In this blog post I will cover how the Document Information Extraction service can be used to extract information from an identity document. Also, I will discuss how this can be used to automate a manual identity check processes in your company. As an example, I will be using sample identity documents issued by the Spanish government 🇪🇸.
What is the Document Information Extraction service and how does it work?
The Document Information Extraction is part of the SAP AI Business Services portfolio. You can use it to extract information from business documents such as invoices, purchase orders, advanced payment. This service can be used to automate data extraction from digital documents instead of having a person manually extracting this.
The service uses machine learning to automate your document information extraction processes. After uploading a document, the service returns the extraction results from the fields detected in the document.
The documentation focuses on the processing of business documents and there is no mention of personal documents, e.g. identity cards.
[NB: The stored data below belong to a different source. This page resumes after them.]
/-- **`Θ`-symmetry of the two-point weights**: reflecting the second plaquette of a pair in `x₀ = c` gives the same
centred weight as reflecting the first (odd-torus limit states are `Θ`-invariant and translation invariant). -/
theorem M2_reflect_swap [T2Space G] [SecondCountableTopology G] (r : LatticeRep G) {β : ℝ} {μ : Measure (LGConfig 4 G)}
    (hμ : μ ∈ oddTorusLimitPoints r β) (p p' : (Fin 4 × Fin 4) × (Fin 4 → ℤ)) (hv : p.1.1 < p.1.2)
    (hv' : p'.1.1 < p'.1.2) (c : ℤ) :
    stateMomentStr G r μ 2 ![p.1, p'.1] ![p.2, reflSite 0 c p'] =
      stateMomentStr G r μ 2 ![p.1, p'.1] ![reflSite 0 c p, p'.2] := by
  have hΘ := map_configSiteReflect_zero_eq_of_mem_infiniteVolumeLimitPoints r.ρ r.continuous
    (mem_infiniteVolumeLimitPoints_of_mem_oddTorusLimitPoints r hμ)
  have hq2 : ∀ i : Fin 2, ((![p.1, p'.1] : Fin 2 → Fin 4 × Fin 4) i).1 < ((![p.1, p'.1] : Fin 2 → _) i).2 := by
    intro i
    fin_cases i
    · exact hv
    · exact hv'
  rw [stateMomentStr_reflSite r hΘ hq2 ![p.2, reflSite 0 c p']]
  have h2 : (fun i => Summit.QuantumFields.YangMills.Theorems.InfVolRP.reflSite ((![p.1, p'.1] : Fin 2 → _) i)
      ((![p.2, reflSite 0 c p'] : Fin 2 → Site 4) i)) = ![reflSite 0 c p - tshift c, p'.2 - tshift c] := by
    funext i
    fin_cases i
    · show Summit.QuantumFields.YangMills.Theorems.InfVolRP.reflSite p.1 p.2 = reflSite 0 c p - tshift c
      rw [← reflSite_zero_zero_eq (p := p) hv, reflSite_zero_eq_add c p, add_sub_cancel_right]
    · show Summit.QuantumFields.YangMills.Theorems.InfVolRP.reflSite p'.1 (reflSite 0 c p') = p'.2 - tshift c
      rw [← reflSite_zero_zero_eq (p := (p'.1, reflSite 0 c p')) hv', reflSite_zero_zero_hat c p']
  rw [h2, ← M2_translate r hμ p.1 p'.1 (reflSite 0 c p - tshift c) (p'.2 - tshift c) (tshift c), sub_add_cancel,
    sub_add_cancel]

omit [Group G] [TopologicalSpace G] [IsTopologicalGroup G] [CompactSpace G] [MeasurableSpace G] [BorelSpace G] in
/-- **The mirror image of an admissible atom is an admissible atom**: by the profile's time symmetry
`b(T - u₀, u⃗) = b(u)`, the weight of the plaquette mirrored in `x₀ = c` is the weight of the original plaquette in
the atom with offset `ŷ = y + (2sc - 2y₀ - T)e₀`. -/
theorem atomWt_hat {b : SchwartzMap (EuclideanSpace ℝ (Fin 4)) ℝ} {T : ℝ}
    (hT : ∀ u : EuclideanSpace ℝ (Fin 4), b (WithLp.toLp 2 fun i => if i = 0 then T - u i else u i) = b u)
    (Q : Finset (Fin 4 × Fin 4)) (s : ℝ) (y : EuclideanSpace ℝ (Fin 4)) (c : ℤ) (yh : EuclideanSpace ℝ (Fin 4))
    (hyh : yh = y + (2 * s * c - 2 * y 0 - T) • EuclideanSpace.single 0 (1 : ℝ))
    (p : (Fin 4 × Fin 4) × (Fin 4 → ℤ)) :
    atomWt b Q s yh p = atomWt b Q s y (p.1, reflSite 0 c p) := by
  unfold atomWt
  dsimp only
  by_cases h : p.1 ∈ Q ∧ p.1.1 < p.1.2
  · have h2 : p.1.2 ≠ 0 := fun h0 => by rw [h0] at h; exact (Fin.not_lt_zero _) h.2
    rw [if_pos h, if_pos h, ← hT (s • (siteToE p.2 + centreOffset p.1) - yh)]
    congr 1
    ext i
    rw [PiLp.toLp_apply, atomArg_apply, atomArg_apply, hyh]
    simp only [PiLp.add_apply, PiLp.smul_apply, PiLp.single_apply, smul_eq_mul, mul_ite, mul_one, mul_zero]
    by_cases hi : i = 0
    · subst hi
      rw [if_pos rfl, if_pos rfl, centreOffset_apply_zero' p.1, if_pos h.2]
      simp only [reflSite, if_true, h2, or_false]
      split_ifs <;> push_cast <;> ring
    · rw [if_neg hi, if_neg hi]
      simp only [reflSite, hi, if_false]
      ring
  · rw [if_neg h, if_neg h]
where
  /-- `InfVolRP.centreOffset_apply_zero`, restated to keep the `open` list short. -/
  centreOffset_apply_zero' (q : Fin 4 × Fin 4) :
      centreOffset q 0 = if q.1 < q.2 then (if q.1 = 0 then 1 / 2 else 0) else 0 :=
    Summit.QuantumFields.YangMills.Theorems.InfVolRP.centreOffset_apply_zero q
The reality is that it looks like it is possible to process basically any type of document that has some form of “structure” in its contents. Therefore, it is possible to extract the “structured information” that is included in the identity cards.
What type of process can be automated within your company?
Some HR processes can involve a proof of identity step as part of their processes. These processes are normally manual and can delay/increase the time it takes to complete the job. Instead of having a person dedicated to just checking identity documents, the process can be automated and only involve a person if absolutely necessary, e.g. there is no confidence on the results (extracted information) returned by the AI service.
Below a couple of scenarios that can be automated within your company:
- Employee onboarding: It is common to request, as part of the employee onboarding process, a scan/photo of the future employee’s identity document.
- Identity check: Government agencies request some form of proof of identity to validate the requester during an application process.
Show me the goods, how can I use the Document Information Extraction to process identity documents?
Glad you asked. In the example below, I will be using sample identity documents issued by the Spanish government. The Spanish government issues identity documents to citizens, called DNI, and also to foreign residents, called NIE.
To enable the Document Information Extraction service follow the “Set up account for Document Information Extraction and Go to Application” tutorial available at Developer Tutorials
Before extracting information from a personal identity document we first need to define a template in the service. The video below shows you how to create this template.
Below the schema used by the template documents. To create it, you will need to go to Settings > Schema Configuration in the Document Information Extraction UI and create a new custom schema.
Once the template is created, lets see how you can extract the information from a document.
Once the job is processed, then we will be able to see the extraction results.
Ok, but everything is via a UI and manual. How can I automate checking identity documents?
Creating the templates is manual but once that is done, retrieving the information from a document can be automated by using the Document Information Extraction service API https://aiservices-dox.cfapps.eu10.hana.ondemand.com/document-information-extraction/v1/swagger.json. An application, that you would need to develop, can submit a document (job in API terms) by attaching an image and specifying the fields that it wants to retrieve from the document. After some time the job will finish and the extracted information will be available via the API.
To find out how to get an OAuth Access Token for the Document Information Extraction service, follow this tutorial – https://developers.sap.com/tutorials/cp-aibus-dox-web-oauth-token.html.
Example API request to retrieve job:
curl --location --request GET 'https://aiservices-dox.cfapps.eu10.hana.ondemand.com/document-information-extraction/v1/document/jobs/ac7b1234-1234-1234-1234-12346f28b08f' \ --header 'Authorization: Bearer eyJhbGciOiJSUzI1NiIsImprdSI6Imh0dHBzOi8vc'
To summarise, we’ve seen how it is possible to process identity documents using the Document Information Extraction service part of the SAP AI Business Services. I hope this blog post helps you create your own custom templates and I look forward to hear from the cool scenarios you are automating using SAP AI Business Services.